L’anarchisme a trois défis à relever, celui de l’exclusion, celui chu tiers monde et celui du travail. C’est sur ces trois terrains qu’il devra trouver un nouvel ancrage.
Roger Dadoun et l’approche psychanalytique
Roger Dadoun, lui, est revenu plus précisément à la problématique du colloque : qu’est ce que la culture ? Qu’est une voie libertaire dans ce domaine ? Où est le point d’origine dans laquelle elle s’ancrerait ? Partant d’une contradiction relevée par d’autres intervenants, à savoir que la culture c’est quelque chose qui en impose et qu’être libertaire c’est refuser de s’en laisser imposer, Dadoun a remonté la piste libertaire et son rapport à la culture.

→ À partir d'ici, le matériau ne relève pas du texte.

import Summits.QuantumFields.GaugeBoot.CylinderDensity
import Mathlib.MeasureTheory.Function.L2Space
import HarnessLib

/-!
# Reflection positivity from continuous cylinder observables (gauge-boot, Class-B identification)

HONEST FRAMING (cell `pub-gaugeboot`, page 1 of every file): the venture produces certified bounds
on lattice expectations at stated coupling, gauge group, dimension and torus size; NOT a mass gap,
NOT a continuum limit, NOT a string tension; NOT Yang–Mills-summit-bearing (barriers
`FixedCouplingUltralocality`, `PerturbativeInvisibility`).

`IsReflectionPositiveFor Θ S μ` (`ClassB.lean`) asks `0 ≤ ∫ (F∘Θ)‾ F dμ` for every bounded
MEASURABLE `F` supported in `S`. This file proves that it suffices to check bounded CONTINUOUS
CYLINDER observables supported in `S`, provided `μ` is a probability measure invariant under the
(measurable) reflection `Θ` — the form in which reflection positivity passes to infinite-volume
limit points, which are defined by their continuous cylinder integrals:

* `rpForm_sub_le` — the sesquilinear form `B(F) = ∫ (F∘Θ)‾ F dμ` is Lipschitz on bounded sets of
  `L²(μ)`: `‖B F - B G‖ ≤ ‖F - G‖₂ (‖F‖₂ + ‖G‖₂)` (Cauchy–Schwarz in `L²(μ; ℂ)` and
  `‖H∘Θ‖₂ = ‖H‖₂`);
* `IsReflectionPositiveFor.of_continuous_cylinder` — the closure statement, by the `L²`-density of
  continuous cylinder observables among bounded measurable `S`-supported ones
  (`exists_continuous_cylinder_eLpNorm_sub_le`, applied to real and imaginary parts).

References: K. Osterwalder, E. Seiler, Ann. Phys. 110 (1978) 440, §2; J. Glimm, A. Jaffe, Quantum
Physics (1987) §6.1 (RP is closed under limits); standard measure theory.
-/

noncomputable section

open MeasureTheory Filter Topology
open scoped ENNReal ComplexConjugate InnerProductSpace ComplexOrder
open Literature.MathematicalPhysics.QuantumLattice

namespace Summit.QuantumFields.GaugeBoot

variable {d : ℕ} {G : Type*} [Group G] [TopologicalSpace G] [IsTopologicalGroup G] [CompactSpace G]
  [T2Space G] [SecondCountableTopology G] [MeasurableSpace G] [BorelSpace G]

/-! ## The RP form and its `L²` continuity -/

section Form

variable {μ : Measure (LGConfig d G)} [IsProbabilityMeasure μ] {Θ : LGConfig d G → LGConfig d G}

omit [Group G] [TopologicalSpace G] [IsTopologicalGroup G] [CompactSpace G] [T2Space G]
  [SecondCountableTopology G] [BorelSpace G] in
/-- A bounded measurable complex observable is in `L²(μ)`. -/
theorem memLp_two_of_bound {H : LGConfig d G → ℂ} (hH : Measurable H) {C : ℝ} (hC : ∀ U, ‖H U‖ ≤ C) :
    MemLp H 2 μ :=
  MemLp.of_bound hH.aestronglyMeasurable C (ae_of_all _ hC)

omit [Group G] [TopologicalSpace G] [IsTopologicalGroup G] [CompactSpace G] [T2Space G]
  [SecondCountableTopology G] [BorelSpace G] [IsProbabilityMeasure μ] in
/-- `‖H ∘ Θ‖₂ = ‖H‖₂` for a measure-preserving `Θ`. -/
theorem eLpNorm_comp_eq (hΘ : MeasurePreserving Θ μ μ) {H : LGConfig d G → ℂ} (hH : Measurable H) :
    eLpNorm (H ∘ Θ) 2 μ = eLpNorm H 2 μ := by
  rw [← eLpNorm_map_measure (hH.aestronglyMeasurable) hΘ.measurable.aemeasurable, hΘ.map_eq]

omit [Group G] [TopologicalSpace G] [IsTopologicalGroup G] [CompactSpace G] [T2Space G]
  [SecondCountableTopology G] [BorelSpace G] in
/-- The RP form as an `L²` inner product: `∫ (H∘Θ)‾ K dμ = ⟪(H∘Θ), K⟫_{L²}`. -/
theorem integral_conj_mul_eq_inner (hΘ : MeasurePreserving Θ μ μ) {H K : LGConfig d G → ℂ}
    (hH : Measurable H) {CH : ℝ} (hCH : ∀ U, ‖H U‖ ≤ CH) (hK : Measurable K) {CK : ℝ}
    (hCK : ∀ U, ‖K U‖ ≤ CK) :
    ∫ U, conj (H (Θ U)) * K U ∂μ =
      ⟪(memLp_two_of_bound (μ := μ) (hH.comp hΘ.measurable) (C := CH) fun U => hCH (Θ U)).toLp (H ∘ Θ),
        (memLp_two_of_bound (μ := μ) hK hCK).toLp K⟫_ℂ := by
  rw [L2.inner_def]
  refine integral_congr_ae ?_
  filter_upwards [MemLp.coeFn_toLp (memLp_two_of_bound (μ := μ) (hH.comp hΘ.measurable) (C := CH)
      fun U => hCH (Θ U)), MemLp.coeFn_toLp (memLp_two_of_bound (μ := μ) hK hCK)] with U h1 h2
  rw [h1, h2, RCLike.inner_apply', Function.comp_apply]

omit [Group G] [TopologicalSpace G] [IsTopologicalGroup G] [CompactSpace G] [T2Space G]
  [SecondCountableTopology G] [BorelSpace G] in
/-- **`L²` continuity of the RP form**: for bounded measurable `F, G`,
`‖∫ (F∘Θ)‾ F - ∫ (G∘Θ)‾ G‖ ≤ ‖F - G‖₂ (‖F‖₂ + ‖G‖₂)` (all norms in `L²(μ)`, `Θ` preserving `μ`). -/
theorem rpForm_sub_le (hΘ : MeasurePreserving Θ μ μ) {F K : LGConfig d G → ℂ} (hF : Measurable F)
    {CF : ℝ} (hCF : ∀ U, ‖F U‖ ≤ CF) (hK : Measurable K) {CK : ℝ} (hCK : ∀ U, ‖K U‖ ≤ CK) :
    ‖(∫ U, conj (F (Θ U)) * F U ∂μ) - ∫ U, conj (K (Θ U)) * K U ∂μ‖ ≤
      (eLpNorm (F - K) 2 μ).toReal * ((eLpNorm F 2 μ).toReal + (eLpNorm K 2 μ).toReal) := by
  have hFm : MemLp F 2 μ := memLp_two_of_bound hF hCF
  have hKm : MemLp K 2 μ := memLp_two_of_bound hK hCK
  have hFΘm : MemLp (F ∘ Θ) 2 μ :=
    memLp_two_of_bound (hF.comp hΘ.measurable) (C := CF) fun U => hCF (Θ U)
  have hKΘm : MemLp (K ∘ Θ) 2 μ :=
    memLp_two_of_bound (hK.comp hΘ.measurable) (C := CK) fun U => hCK (Θ U)
  rw [integral_conj_mul_eq_inner hΘ hF hCF hF hCF, integral_conj_mul_eq_inner hΘ hK hCK hK hCK]
  set a := hFΘm.toLp (F ∘ Θ)
  set b := hFm.toLp F
  set a' := hKΘm.toLp (K ∘ Θ)
  set b' := hKm.toLp K
  have hsplit : ⟪a, b⟫_ℂ - ⟪a', b'⟫_ℂ = ⟪a - a', b⟫_ℂ + ⟪a', b - b'⟫_ℂ := by
    rw [inner_sub_left, inner_sub_right]; ring
  have ha : ‖a - a'‖ = (eLpNorm (F - K) 2 μ).toReal := by
    rw [show a - a' = (hFΘm.sub hKΘm).toLp (F ∘ Θ - K ∘ Θ) from (MemLp.toLp_sub hFΘm hKΘm).symm,
      Lp.norm_toLp, show (F ∘ Θ - K ∘ Θ : LGConfig d G → ℂ) = (F - K) ∘ Θ from rfl,
      eLpNorm_comp_eq hΘ (hF.sub hK)]
  have hb : ‖b - b'‖ = (eLpNorm (F - K) 2 μ).toReal := by
    rw [show b - b' = (hFm.sub hKm).toLp (F - K) from (MemLp.toLp_sub hFm hKm).symm, Lp.norm_toLp]
  have hb0 : ‖b‖ = (eLpNorm F 2 μ).toReal := Lp.norm_toLp _ _
  have ha' : ‖a'‖ = (eLpNorm K 2 μ).toReal := by
    rw [Lp.norm_toLp, eLpNorm_comp_eq hΘ hK]
  rw [hsplit]
  calc ‖⟪a - a', b⟫_ℂ + ⟪a', b - b'⟫_ℂ‖ ≤ ‖⟪a - a', b⟫_ℂ‖ + ‖⟪a', b - b'⟫_ℂ‖ := norm_add_le _ _
    _ ≤ ‖a - a'‖ * ‖b‖ + ‖a'‖ * ‖b - b'‖ :=
        add_le_add (norm_inner_le_norm _ _) (norm_inner_le_norm _ _)
    _ = (eLpNorm (F - K) 2 μ).toReal * ((eLpNorm F 2 μ).toReal + (eLpNorm K 2 μ).toReal) := by
        rw [ha, hb, hb0, ha']; ring

end Form

/-! ## Complex continuous cylinder approximation -/

section Approx

/-- **Complex version of the density step**: a bounded measurable complex `S`-supported
observable is within `ε` in `L²(μ)` of a bounded continuous cylinder `S`-supported one. -/
theorem exists_continuous_cylinder_approx_complex (μ : Measure (LGConfig d G)) [IsProbabilityMeasure μ]
    (S : Set (ZdEdge d)) {F : LGConfig d G → ℂ} (hF : Measurable F) {C : ℝ} (hC : ∀ U, ‖F U‖ ≤ C)
    (hFS : DependsOn F S) {ε : ℝ} (hε : 0 < ε) :
    ∃ (K : LGConfig d G → ℂ) (T : Finset (ZdEdge d)), IsCylinder K T ∧ Continuous K ∧
      (∃ C' : ℝ, ∀ U, ‖K U‖ ≤ C') ∧ DependsOn K S ∧ (eLpNorm (F - K) 2 μ).toReal ≤ ε := by
  classical
  have hε2 : ENNReal.ofReal (ε / 2) ≠ 0 := by
    simpa [ENNReal.ofReal_eq_zero, not_le] using half_pos hε
  have hre : ∀ U, |(F U).re| ≤ C := fun U => (Complex.abs_re_le_norm _).trans (hC U)
  have him : ∀ U, |(F U).im| ≤ C := fun U => (Complex.abs_im_le_norm _).trans (hC U)
  obtain ⟨g₁, T₁, hT₁, hg₁c, ⟨C₁, hC₁⟩, hS₁, hε₁⟩ := exists_continuous_cylinder_eLpNorm_sub_le μ S
    (Complex.measurable_re.comp hF) hre (fun U V h => by simp only [Function.comp_apply, hFS h]) hε2
  obtain ⟨g₂, T₂, hT₂, hg₂c, ⟨C₂, hC₂⟩, hS₂, hε₂⟩ := exists_continuous_cylinder_eLpNorm_sub_le μ S
    (Complex.measurable_im.comp hF) him (fun U V h => by simp only [Function.comp_apply, hFS h]) hε2
  set K : LGConfig d G → ℂ := fun U => (g₁ U : ℂ) + (g₂ U : ℂ) * Complex.I with hK
  refine ⟨K, T₁ ∪ T₂, ?_, ?_, ⟨|C₁| + |C₂|, fun U => ?_⟩, ?_, ?_⟩
  · intro U V hUV
    simp only [hK]
    rw [hT₁ fun e he => hUV e (by simp [Finset.mem_coe.1 he]),
      hT₂ fun e he => hUV e (by simp [Finset.mem_coe.1 he])]
  · exact (Complex.continuous_ofReal.comp hg₁c).add
      ((Complex.continuous_ofReal.comp hg₂c).mul continuous_const)
  · simp only [hK]
    refine (norm_add_le _ _).trans (add_le_add ?_ ?_)
    · rw [Complex.norm_real, Real.norm_eq_abs]; exact (hC₁ U).trans (le_abs_self _)
    · rw [norm_mul, Complex.norm_I, mul_one, Complex.norm_real, Real.norm_eq_abs]
      exact (hC₂ U).trans (le_abs_self _)
  · intro U V hUV
    simp only [hK, hS₁ hUV, hS₂ hUV]
  · -- `F - K = ((re F - g₁) : ℂ) + ((im F - g₂) : ℂ) I`
    have hdecomp : F - K = (fun U => (((fun U => (F U).re) - g₁) U : ℂ)) +
        fun U => (((fun U => (F U).im) - g₂) U : ℂ) * Complex.I := by
      funext U
      simp only [hK, Pi.sub_apply, Pi.add_apply, Complex.ofReal_sub]
      rw [← Complex.re_add_im (F U)]
      simp only [Complex.add_re, Complex.ofReal_re, Complex.mul_re, Complex.I_re, mul_zero,
        Complex.ofReal_im, Complex.I_im, mul_one, sub_self, add_zero, Complex.add_im,
        Complex.mul_im, zero_add]
      ring
    have hm1 : AEStronglyMeasurable (fun U => (((fun U => (F U).re) - g₁) U : ℂ)) μ :=
      (Complex.measurable_ofReal.comp ((Complex.measurable_re.comp hF).sub
        hg₁c.measurable)).aestronglyMeasurable
    have hm2 : AEStronglyMeasurable (fun U => (((fun U => (F U).im) - g₂) U : ℂ) * Complex.I) μ :=
      ((Complex.measurable_ofReal.comp ((Complex.measurable_im.comp hF).sub
        hg₂c.measurable)).mul_const _).aestronglyMeasurable
    have h1 : eLpNorm (fun U => (((fun U => (F U).re) - g₁) U : ℂ)) 2 μ =
        eLpNorm ((fun U => (F U).re) - g₁) 2 μ :=
      eLpNorm_congr_norm_ae (ae_of_all _ fun U => by rw [Complex.norm_real])
    have h2 : eLpNorm (fun U => (((fun U => (F U).im) - g₂) U : ℂ) * Complex.I) 2 μ =
        eLpNorm ((fun U => (F U).im) - g₂) 2 μ :=
      eLpNorm_congr_norm_ae (ae_of_all _ fun U => by
        rw [norm_mul, Complex.norm_I, mul_one, Complex.norm_real])
    have hsum : eLpNorm (F - K) 2 μ ≤ ENNReal.ofReal (ε / 2) + ENNReal.ofReal (ε / 2) := by
      rw [hdecomp]
      refine (eLpNorm_add_le hm1 hm2 one_le_two).trans ?_
      rw [h1, h2]
      exact add_le_add hε₁ hε₂
    have hfin : ENNReal.ofReal (ε / 2) + ENNReal.ofReal (ε / 2) ≠ ∞ := by simp
    calc (eLpNorm (F - K) 2 μ).toReal ≤ (ENNReal.ofReal (ε / 2) + ENNReal.ofReal (ε / 2)).toReal :=
          ENNReal.toReal_mono hfin hsum
      _ = ε := by
          rw [ENNReal.toReal_add ENNReal.ofReal_ne_top ENNReal.ofReal_ne_top,
            ENNReal.toReal_ofReal (by linarith)]
          ring

end Approx

/-! ## The closure theorem -/

section Closure

/-- **Reflection positivity is decided by continuous cylinder observables.** Let `μ` be a
probability measure on `LGConfig d G` preserved by the measurable map `Θ`, and `S` a set of links.
If `0 ≤ ∫ (F∘Θ)‾ F dμ` for every bounded continuous cylinder observable `F` depending only on the
links of `S`, then `μ` is reflection positive for `(Θ, S)` in the sense of `ClassB.lean` (all
bounded measurable `S`-supported `F`). -/
theorem IsReflectionPositiveFor.of_continuous_cylinder {μ : Measure (LGConfig d G)}
    [IsProbabilityMeasure μ] {Θ : LGConfig d G → LGConfig d G} (hΘ : MeasurePreserving Θ μ μ)
    {S : Set (ZdEdge d)}
    (h : ∀ (F : LGConfig d G → ℂ) (T : Finset (ZdEdge d)), IsCylinder F T → Continuous F →
      (∃ C : ℝ, ∀ U, ‖F U‖ ≤ C) → DependsOn F S →
        0 ≤ ∫ U, (starRingEnd ℂ) (F (Θ U)) * F U ∂μ) :
    IsReflectionPositiveFor Θ S μ := by
  intro F hF hFb hFS
  obtain ⟨CF, hCF⟩ := hFb
  set B : ℂ := ∫ U, (starRingEnd ℂ) (F (Θ U)) * F U ∂μ with hB
  set M : ℝ := (eLpNorm F 2 μ).toReal with hM
  have hM0 : 0 ≤ M := ENNReal.toReal_nonneg
  -- for every `η > 0`: `re B ≥ -η` and `|im B| ≤ η`
  have key : ∀ η : ℝ, 0 < η → -η ≤ B.re ∧ |B.im| ≤ η := by
    intro η hη
    set ε : ℝ := min 1 (η / (2 * M + 1)) with hεdef
    have hε : 0 < ε := lt_min one_pos (div_pos hη (by linarith))
    have hε1 : ε ≤ 1 := min_le_left _ _
    have hεη : ε * (2 * M + 1) ≤ η := by
      have : ε ≤ η / (2 * M + 1) := min_le_right _ _
      rwa [le_div_iff₀ (by linarith)] at this
    obtain ⟨K, T, hKT, hKc, ⟨CK, hCK⟩, hKS, hFK⟩ :=
      exists_continuous_cylinder_approx_complex μ S hF hCF hFS hε
    have hKm : Measurable K := hKc.measurable
    have hpos : 0 ≤ ∫ U, (starRingEnd ℂ) (K (Θ U)) * K U ∂μ := h K T hKT hKc ⟨CK, hCK⟩ hKS
    have hdiff := rpForm_sub_le hΘ hF hCF hKm hCK
    -- `‖K‖₂ ≤ ‖F‖₂ + ε`
    have hFm : MemLp F 2 μ := memLp_two_of_bound hF hCF
    have hKmm : MemLp K 2 μ := memLp_two_of_bound hKm hCK
    have hKnorm : (eLpNorm K 2 μ).toReal ≤ M + ε := by
      have htri : eLpNorm K 2 μ ≤ eLpNorm F 2 μ + eLpNorm (F - K) 2 μ := by
        have : K = F - (F - K) := by simp
        rw [this]
        exact (eLpNorm_sub_le hFm.aestronglyMeasurable (hFm.sub hKmm).aestronglyMeasurable
          one_le_two).trans (by rw [← this])
      calc (eLpNorm K 2 μ).toReal ≤ (eLpNorm F 2 μ + eLpNorm (F - K) 2 μ).toReal :=
            ENNReal.toReal_mono (ENNReal.add_ne_top.2 ⟨hFm.eLpNorm_ne_top, (hFm.sub hKmm).eLpNorm_ne_top⟩)
              htri
        _ = M + (eLpNorm (F - K) 2 μ).toReal :=
            ENNReal.toReal_add hFm.eLpNorm_ne_top (hFm.sub hKmm).eLpNorm_ne_top
        _ ≤ M + ε := by linarith
    have hbound : ‖B - ∫ U, (starRingEnd ℂ) (K (Θ U)) * K U ∂μ‖ ≤ η := by
      refine hdiff.trans ?_
      calc (eLpNorm (F - K) 2 μ).toReal * ((eLpNorm F 2 μ).toReal + (eLpNorm K 2 μ).toReal)
          ≤ ε * (M + (M + ε)) := mul_le_mul hFK (by linarith) (by positivity) hε.le
        _ ≤ ε * (2 * M + 1) := by nlinarith
        _ ≤ η := hεη
    obtain ⟨hKre, hKim⟩ := Complex.nonneg_iff.1 hpos
    have hre := (Complex.abs_re_le_norm _).trans hbound
    have him := (Complex.abs_im_le_norm _).trans hbound
    rw [Complex.sub_re] at hre
    rw [Complex.sub_im, ← hKim, sub_zero] at him
    constructor
    · have := neg_abs_le (B.re - (∫ U, (starRingEnd ℂ) (K (Θ U)) * K U ∂μ).re)
      linarith
    · exact him
  have hre : 0 ≤ B.re := by
    by_contra hlt
    have hlt' : B.re < 0 := not_le.1 hlt
    have := (key (-B.re / 2) (by linarith)).1
    linarith
  have him : B.im = 0 := by
    by_contra hne
    have hpos : 0 < |B.im| := abs_pos.2 hne
    have := (key (|B.im| / 2) (by linarith)).2
    linarith
  exact Complex.nonneg_iff.2 ⟨hre, him.symm⟩

end Closure

end Summit.QuantumFields.GaugeBoot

D’abord, il y a deux manières d’être cultivé. Je peux connaître la théorie anarchiste, m’insérer dans un créneau universitaire en tant que spécialiste mais n’être pas anarchiste. Ou bien ma culture libertaire peut résulter de mon implication dans le mouvement. C’est de cette culture-là que parle Dadoun. Mais là, tout se complique. Citation de Fernand Pelloutier : « L’art de se cultiver est de cultiver les autres pour qu’ils puissent se gouverner eux-mêmes ». Se gouverner soi-même. Qu’est-ce que le soi-même ? Autrement dit, qu’est-ce que le sujet ? Qu’est-ce qu’être homme ? Dadoun nous renvoie à Freud, à éros et thanatos, c’est-à-dire la pulsion de mort. Au centre de l’individu, le corps et la sexualité qui le règle et le dérègle. Renvoi sur Reich. Et nous arrivons à l’autorité, au pouvoir, qui a un rapport avec la pulsion de mort par la jouissance que procure le pouvoir pour le pouvoir r. En français, ce terme est ambigu puisqu’il désigne deux réalités différentes : une autorité qui repose sur la compétence et une autre autorité qui est l’expression du commandement. C’est celle-ci surtout, que met en cause l’esprit libertaire. Ce qui amène aussi a une remise en cause de soi-même, retour à la case départ. Être soi même, se remettre en cause ? Oui, mais ça n’est pas suffisant, il y a aussi le Surmoi, les pressions de l’inconscient, le moi idéal des fantasmes plus ou moins profonds, le préconscient... autant d’obstacles pour être soi-même. Même si on arrive à les franchir il reste le problèmes des relations avec autrui, avec les institutions, avec les organisations, avec les pouvoirs, qui font obstacle au développement de soi-même. D’où conflit, d’où nécessité de subversion. Tout passe donc par la politique. Mais Dadoun montre bien que la piste libertaire conduit à un point extrême, par ce qu’elle exige d’accomplissement de l’individu et d’accomplissement politico-social.
Le prochain colloque aura lieu dans deux ans et s’intitulera : « Les incendiaires de l’Imaginaire ».